(Directions): Among the entries that follow, the required portion opens with the line containing "# member WITH" and closes with the line containing "exactly the CONSTRUCTION-SHAPED". Give that portion again exactly, and nothing else.

··· Records supplied

import Summits.BirchSwinnertonDyer.Rank1Residual.X1.GeneratorCountTorsion
import Summits.BirchSwinnertonDyer.Rank1Residual.X1.GeneratorCountAnomalousLeafStrict
import Literature.NumberTheory.EllipticCurves.IwasawaTowerTorsionOrdinaryProofs
import HarnessLib

/-!
# Route M's generator COUNT, VII (V80 over `ℚ`): `GeneratorCountGE W p b` for `b + 2k ≤ #S + 2` at a
# member WITH a rational `p`-torsion point (`#E(ℚ)[p^∞] ≤ p^k`), and the three leaf ends —
# the count `B = t₀ + a − 2δ` of X1R0-GAPMAP §14.1 at `δ = 1` IN THE KERNEL
# (cell `b2b-bsdres`, unit `b2b-bsdres-eisenstein-p1`, gen 16)

HONEST FRAMING (run/shared/lean/b2b/bsd-rank1-residual/, verbatim in every file): the goal of the
cell is to DELETE the COMBINATION-SHAPED residual classes of the Birch–Swinnerton-Dyer formula for
ALL analytic-rank `≤ 1` elliptic curves over `ℚ` — "full BSD formula for every rank `≤ 1` curve in
class `C`" assembled STRICTLY from published theorems — so that the rank-`≤ 1` remainder becomes
exactly the CONSTRUCTION-SHAPED classes, which are TYPED (missing-input `Prop`s), NOT attempted.
This is not "finishing BSD". Sub-cell `b2b-bsdres-eisenstein-p1`: research route; NO CLAIM BEYOND
STATED CLASSES; nothing here changes a label; nothing is booked (the per-pair rows served are
EVIDENCE of this unit's table, referee to countersign). THEOREMS ONLY (no `def`, no named fact
introduced): named facts as in FILE VI's predecessors (Poitou–Tate duality over `ℚ` `hPT`,
Greenberg 1999 Prop. 2.4 `hGrK`, and on the leaf Wuthrich 2014 Thm. 16, Greenberg Thm. 4.1 /
Prop. 3.10 / Prop. 4.15 (ii), modularity, Gross–Zagier–Kolyvagin).

What. FILE VI (`X1/GeneratorCountTorsion`) proved `#S ≤ #(X/𝔪X) · (#E[p^∞]^{Γ_ℚ})²` for every finite
subgroup `S` of admissible classes of `H¹(ℚ, E[p])`, for any `ℤ_p`-extension with `E(ℚ_∞)[p^∞]`
finite — which the tree PROVES for the cyclotomic one at an odd good ordinary prime
(`finite_fixedPoints_kerSubgroup_geomPrimaryTorsion_of_ordinary`: `E(ℚ_∞)[p^∞] = E(ℚ)[p^∞]`). With
n1011's relaxed Kummer structure (`exists_addSubgroup_relaxedKummer_atP(_two)`: `#S ≥ p^{#T₀+1}`,
resp. `p^{#T₀+2}` given a `ℚ_p`-point of order `p`) this gives, for `#E[p^∞]^{Γ_ℚ} ≤ p^k`:
* `generatorCountGE_of_tamagawaWitnesses_atP_two_torsion`, `…_of_dvd_localTamagawaNumber_atP_two_torsion`
  — **`GeneratorCountGE W p b` whenever `b + 2k ≤ #S + 2`** (`S` = places `v ∤ p` with `p ∣ c_v`;
  `hloc` as in FILE 3 — a THEOREM on the leaf, V79), and the `#S + 1` forms without the
  `ℚ_p`-point;
* on the leaf (`Leaf.…_torsion`): the three consumers (`μ = 0`, `μ = 0` ∩ second certificate,
  `μ ≥ 1` member) with `hloc` discharged by `hGrK` (FILE V `Leaf.hloc_of_prop24`) and the
  `ℚ_p`-point supplied by a rational point of order `p` (`hPt`, at a `δ = 1` member the rational
  `p`-torsion point itself: `a = 2` for free), so that with `k = 1` the count is `b = #S = t₀` —
  X1R0-GAPMAP §14.1's `B = t₀ + a − 2δ` at `δ = 1`. Census stakes (§24.2): the 305 route-M₀
  closures of record binding at `δ = 1` members.
The torsion datum `hB : #E[p^∞]^{Γ_ℚ} ≤ p^k` is Galois descent of `#E(ℚ)[p^∞] ≤ p^k` (per member:
`k = v_p(#E(ℚ)_tors)`, `= 1` throughout the `p = 3` census); its derivation from `W.torsionOrder`
is left to a sequel.

References: [GreenbergLNM1716] §3 Lemma 3.1, Lemma 3.4, §4 Lemma 4.3, §5 p. 114, p. 137;
X1R0-GAPMAP §14.1, §24.2, §25.
-/

noncomputable section

open scoped Classical

open Function Field NumberField IsDedekindDomain WeierstrassCurve
  Literature.NumberTheory.EllipticCurves Literature.NumberTheory.GaloisRepresentations
  Literature.NumberTheory.GaloisCohomology Summit.BirchSwinnertonDyer.Rank1Residual.GaloisImage
  Summit.BirchSwinnertonDyer.Rank1Residual.X1.GeneratorCountAnomalous
  Summit.BirchSwinnertonDyer.Rank1Residual.X1.GeneratorCountAnomalousTwo
  Summit.BirchSwinnertonDyer.Rank1Residual.X1.GeneratorCountSqueeze
open Literature.NumberTheory.GaloisRepresentations.DiscreteGaloisModule (unramifiedSubgroup)

set_option autoImplicit false

namespace Summit.BirchSwinnertonDyer.Rank1Residual.X1.GeneratorCountTorsion

variable {W : WeierstrassCurve ℚ} [W.IsElliptic] [W.IsGloballyMinimal] {p : ℕ} [hp : Fact p.Prime]

/-! ## §5. `GeneratorCountGE W p b` for `b + 2k ≤ #T₀ + 2` without `p ∤ #E(ℚ)_tors` -/

section Count
import Summits.ABC.StewartYu.ArchG3RecSiegelAtoms
import Summits.ABC.StewartYu.ArchG3RecEndC
import Summits.ABC.StewartYu.ArchG3RecEndNum
import Summits.ABC.StewartYu.ArchG3RecLinesB
import HarnessLib

/-!
# The archimedean record `ArchG3Rec` — the unit `Z = G·X·L` against the negated bound `U₀ = cⁿ·Ω·W` (seam (B)(ii) of `stub_recLinesArch`,
# plan R48: the U₀-dominated conjuncts; cell abc-stewartyu, crux r2 `ArchCoreRat` stmt-ABC-20502, seat p4 g10)

Support file (elementary theorems; no named facts, no definitions).  The closed letter lines of p5's `ArchG3Rec.LinesClosed(K)` carry, in
their (J)/(C) conjuncts and smallness side conditions, the smallness letter `−U₀ = −cⁿ·Ω·W` (the negated crux bound, `δ₀ = exp(−U₀)`)
against costs that the record measures in the unit `Z = G·X·L` (p1's atom bounds).  This file supplies the ONE comparison between the two
currencies, uniformly in `n ≥ 2` and in the data:

* `WN_le` — `W_N ≤ W + 2n + log Ω`; `Sd_real_le` — `Ŝ ≤ 14n + 40 + log N/log 2`; `X_real_le` — `X ≤ 8·W_N + (3/2)(n+1)L/(C_bⁿΩK) + 64(n+1) + 2`;
  `L_real_le_sum` — `L ≤ main + 2^{n+25} + 2A_max/N + 4(Ŝ+2) + 3` with `main = 24C_bⁿΩK·yload_K·W/(G·W_N)`;
* `L_le_CbK` — `L ≤ 384·C_bⁿK·Ω`; `WN_mul_L_le` — `W_N·L ≤ 1300(n+1)²·C_bⁿK·Ω·W`; **`XL_le`** — `X·L ≤ 2^{18}·(n+1)²·C_bⁿK·Ω·W` (the balanced design `X·L ≍ Ω·W`: `W_N` cancels in `X·main`, `log N/N ≤ 1` in the
  `A_max/N` floor, `√Ω·√Ω = Ω` in the depth floor); **`Z_le`** — `Z ≤ 2^{21}·(n+1)³·C_bⁿK·Ω·W`;
* **`Z_le_U0` / `U0_ge`** (THE U₀-DOMINATION LEMMA, plan R50) — for every `k` and `c ≥ 2^{k+60}`: `2^{k·n}·Z ≤ U₀(c) = cⁿ·Ω·W` (so a family
  file bounding its costs by `2^{k·n}·Z` is paid by `U₀` at the floor `c₀ = 2^{k+60}`); `U_le_U0` — `2^{k·n}·C_bⁿK·Ω·W ≤ U₀(c)` for `c ≥ 2^{k+36}`.

WHAT THIS IS NOT: no letter line by itself (those are p1's (F) lines and the (J)/(C) assembly); no crux moves.

References: Yu. V. Nesterenko, LNM 1819 (2003), §3.5 (3.23)–(3.25), §4 (4.3)–(4.5); E. M. Matveev, Izv. Math. 64 (2000), §3.
-/

noncomputable section

open Finset Real

namespace Summit.ABC.StewartYu

namespace ArchG3Rec

open PadicG3Par (Cb Cb_pos Cb_le sixtyfour_le_Cb)
open ArchG3Par (G K SdK yloadK G_eq G_pos one_le_K K_pos yloadK_pos)

variable {n : ℕ} (P : ArchG3Rec n)
import Literature.AlgebraicGeometry.Kloosterman2025.TwoPlanesIntrinsicIdeals
import Literature.AlgebraicGeometry.AljovinMovasatiVillaflor2019.LinearCyclesIntersectionPairing
import Literature.AlgebraicGeometry.MovasatiVillaflor2018.LinearCyclePeriods
import Literature.AlgebraicGeometry.HodgeTheory.FermatPolynomialJacobianIdeal
import HarnessLib

/-!
# Movasati 2016, Theorem 13 for EVERY pair of linear cycles of the Fermat variety:
# `codim T(V_ℙ ∩ V_ℙ̌) = intdim^d_n(m)`, in all degrees, with the common image of the two classes

H. Movasati, *Why should one compute periods of algebraic cycles?* = *Gauss–Manin connection in disguise:
Noether–Lefschetz and Hodge loci*, Asian J. Math. 21 (2017) = arXiv:1602.06607 [Movasati2016Periods]
(text read: held copy `paper:arxiv-1602.06607`, p. 12). **Theorem 13** (verbatim): "Let `ℙ^{n/2}, ℙ̌^{n/2}` be
two linear algebraic cycles in the Fermat variety with the intersection `ℙ^m`. We have
`intdim^d_n(m) := codim(V_{ℙ^{n/2}} ∩ V_{ℙ̌^{n/2}}) = 2·C_{1^{n/2+1},(d−1)^{n/2+1}} − C_{1^{n−m+1},(d−1)^{m+1}}`.
In particular, if `ℙ^{n/2}` does not intersect `ℙ̌^{n/2}` then `V_{ℙ^{n/2}}` intersects `V_{ℙ̌^{n/2}}` transversely.
The proof is a simple application of Koszul complex and can be found in Section 17.9 of [ho13]." Here
`C_{1^a,(d−1)^b}` is the degree-`d` value of the Hilbert function of a complete intersection of type
`(1^a,(d−1)^b)` (tree `Kloosterman2023.linC a b d`, `intdim n d (m+1) = 2·linC(n/2+1,n/2+1,d) − linC(n+2−(m+1),m+1,d)`),
and `codim` is the codimension of the Zariski tangent space at the Fermat point, i.e. (Voisin II 6.2/Macaulay,
[cite: Kloosterman2025, Lemma 3.6, Remark 3.8]) `codim_{S_d}(I(ℙ) ∩ I(ℙ̌))_d` for the Artinian Gorenstein ideals
`I(ℙ) = (J^F : P_ℙ)` of the two classes, `J^F = (x_s^{d−1})`.

The tree had this for the SAME pairing only (lit-g16 `Villaflor2022.hilbert_inf_two_linearCycles`,
`rank_eq_hilbert_inf_iff`; LEAN-MAP §28: "the two-block pair rows (different pairings) are NOT covered"). This
file proves it for two linear cycles in ARBITRARY mutual position, as an instance `F = Σ x_s^d` of
[cite: Kloosterman2025, Proposition 3.9] in the intrinsic/arbitrary-equations form of
`Kloosterman2025/TwoPlanesIntrinsicIdeals.lean`, in the vocabulary of the tree's arbitrary-position file
`AljovinMovasatiVillaflor2019/LinearCyclesIntersectionPairing.lean`: the first cycle is
`ℙ_a = {x_{2j} = a_j x_{2j+1}}` on the variables `ι ⊕ ι` (`inl j ↔ x_{2j}`, `inr j ↔ x_{2j+1}`), the second is
`ℙ_{c,ρ} = {x_{ρ(t,0)} = c_t x_{ρ(t,1)}}` for ANY position map `ρ : T ⊕ T ≃ ι ⊕ ι`, and
**`m + 1 := nullity ρ a c`** is the dimension of the kernel of the joint linear system, `= dim(ℙ_a ∩ ℙ_{c,ρ}) + 1`
(tree `AljovinMovasatiVillaflor2019.finrank_ker_jointForm`).

## What is proved (theorems only; 0 definitions, 0 named facts), any field `K` with `d = e + 1` a unit, `e ≥ 1`,
## `a_j^d = −1 = c_t^d`; `I₁ := fermatLinearCycleIdeal a e = (x_{2j} − a_j x_{2j+1}, x_s^e)`,
## `I₂ := (fermatLinearCycleIdeal c e).map (rename ρ)`, `J := (x_s^e : s ∈ ι ⊕ ι)`, `N := |ι|`, `n + 2 = 2N`

* `finrank_span_inf_span_eq_nullity` — **`m + 1` two ways**: the number of independent linear forms vanishing
  on both cycles, `dim(⟨x_{2j} − a_j x_{2j+1}⟩_K ∩ ⟨x_{ρ(t,0)} − c_t x_{ρ(t,1)}⟩_K)`, equals `nullity ρ a c` (the
  dimension of the common zero set; duality `dim W + dim W^⊥ = 2N`, Mathlib `Subspace.finrank_add_finrank_dualCoannihilator_eq`).
* `hilbert_fermatLinearCycleIdeals_sup` — `h_{I₁+I₂}(t) = ciHilbert(e^{m+1})(t)` for every `t`.
* **`hilbert_fermatLinearCycleIdeals_inf_add`** — THEOREM 13 IN EVERY DEGREE:
  `h_{I₁∩I₂}(t) + ciHilbert(e^{m+1})(t) = 2·ciHilbert(e^{N})(t)`; **`hilbert_fermatLinearCycleIdeals_inf_eq_intdim`** —
  THEOREM 13 as printed: `codim_{S_d}(I₁ ∩ I₂)_d = intdim^d_n(m)` (`d = e+1`, `n = 2N − 2`).
* `span_X_pow_colon_rename_fermatLinearCyclePolynomial` — `(J : P_{c,ρ}) = I₂` (the tree's
  `span_X_pow_colon_fermatLinearCyclePolynomial` in arbitrary position), so `I₁`, `I₂` ARE the two Artinian
  Gorenstein ideals `(J^F : P)` of the classes; `hilbert_fermatLinearCycleIdeal_eq_ciHilbert`,
  `hilbert_map_rename_fermatLinearCycleIdeal_eq_ciHilbert` — `h_{I₁}(t) = h_{I₂}(t) = ciHilbert(e^{N})(t)` (only `e ≥ 1`);
  `nullity_le_card` — `m + 1 ≤ N`; `hilbert_spans_sup_and_inf` — the four identities for the ideals written as
  `(equations) + J` (the transport from `Fin (2k+2)` along a relabelling `≃ ι ⊕ ι`).
* THE COMMON IMAGE of the two classes in `R = S/J`: `((P_a) + J) ∩ ((P_{c,ρ}) + J) = (J : I₁ + I₂)`
  (`span_sup_inf_span_sup_eq_colon_sup`), `dim (J : I₁+I₂)_b − dim J_b = ciHilbert(e^{m+1})(a)` for
  `a + b = N'(e−1)`, `N' = 2N` (`finrank_colon_sup_sub`), the WINDOW form `= ciHilbert(e^{m+1})(b − (2N−m−1)(e−1))`
  and `= 0` below the window (`finrank_colon_sup_sub_eq_window`, `…_eq_zero_of_lt`).

Used by the Hodge-locus census cell (record `og81/FERMAT-PAIRS-ALL-DEGREES-g29.md`): with `k = N` pairs,
`d = e+1`, `R = S/J`, `om_P = ±a·P_a`, THEOREM 1 (i) `Ann_R(om_P) = I_P R`, `rank α_t = h_k(t)`; (ii)
`c_t = 2h_k(t) − h_{m+1}(t)` FOR EVERY PAIR TYPE; (iii) `J_t := om R ∩ om′R = (0 :_R (I_P + I_P′)R)` and
`dim J_s = h_{m+1}(s − (2k−m−1)(d−2))` — with `m + 1 := dim(P ∩ P′) + 1` as the record defines it — are the
theorems below (the TYPE bookkeeping "`#`consistent cycles `= m + 1`" and (iv) remain cell-side).

HONEST SCOPE: the identification of `codim(V_ℙ ∩ V_ℙ̌)` with `codim_{S_d}(I₁∩I₂)_d` (Griffiths/IVHS, Lemma 3.6 of
[cite: Kloosterman2025, Lemma 3.6]) and of `I(ℙ)` with `(J^F : P_ℙ)` via periods (MV18 Thm. 1) are cited, not
formalised; Movasati's own proof (Koszul complex, [ho13] §17.9) is replaced by Kloosterman's Prop. 3.9 route.
-/

noncomputable section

······

(Answer to the problem):
# member WITH a rational `p`-torsion point (`#E(ℚ)[p^∞] ≤ p^k`), and the three leaf ends —
# the count `B = t₀ + a − 2δ` of X1R0-GAPMAP §14.1 at `δ = 1` IN THE KERNEL
# (cell `b2b-bsdres`, unit `b2b-bsdres-eisenstein-p1`, gen 16)

HONEST FRAMING (run/shared/lean/b2b/bsd-rank1-residual/, verbatim in every file): the goal of the
cell is to DELETE the COMBINATION-SHAPED residual classes of the Birch–Swinnerton-Dyer formula for
ALL analytic-rank `≤ 1` elliptic curves over `ℚ` — "full BSD formula for every rank `≤ 1` curve in
class `C`" assembled STRICTLY from published theorems — so that the rank-`≤ 1` remainder becomes
exactly the CONSTRUCTION-SHAPED classes, which are TYPED (missing-input `Prop`s), NOT attempted.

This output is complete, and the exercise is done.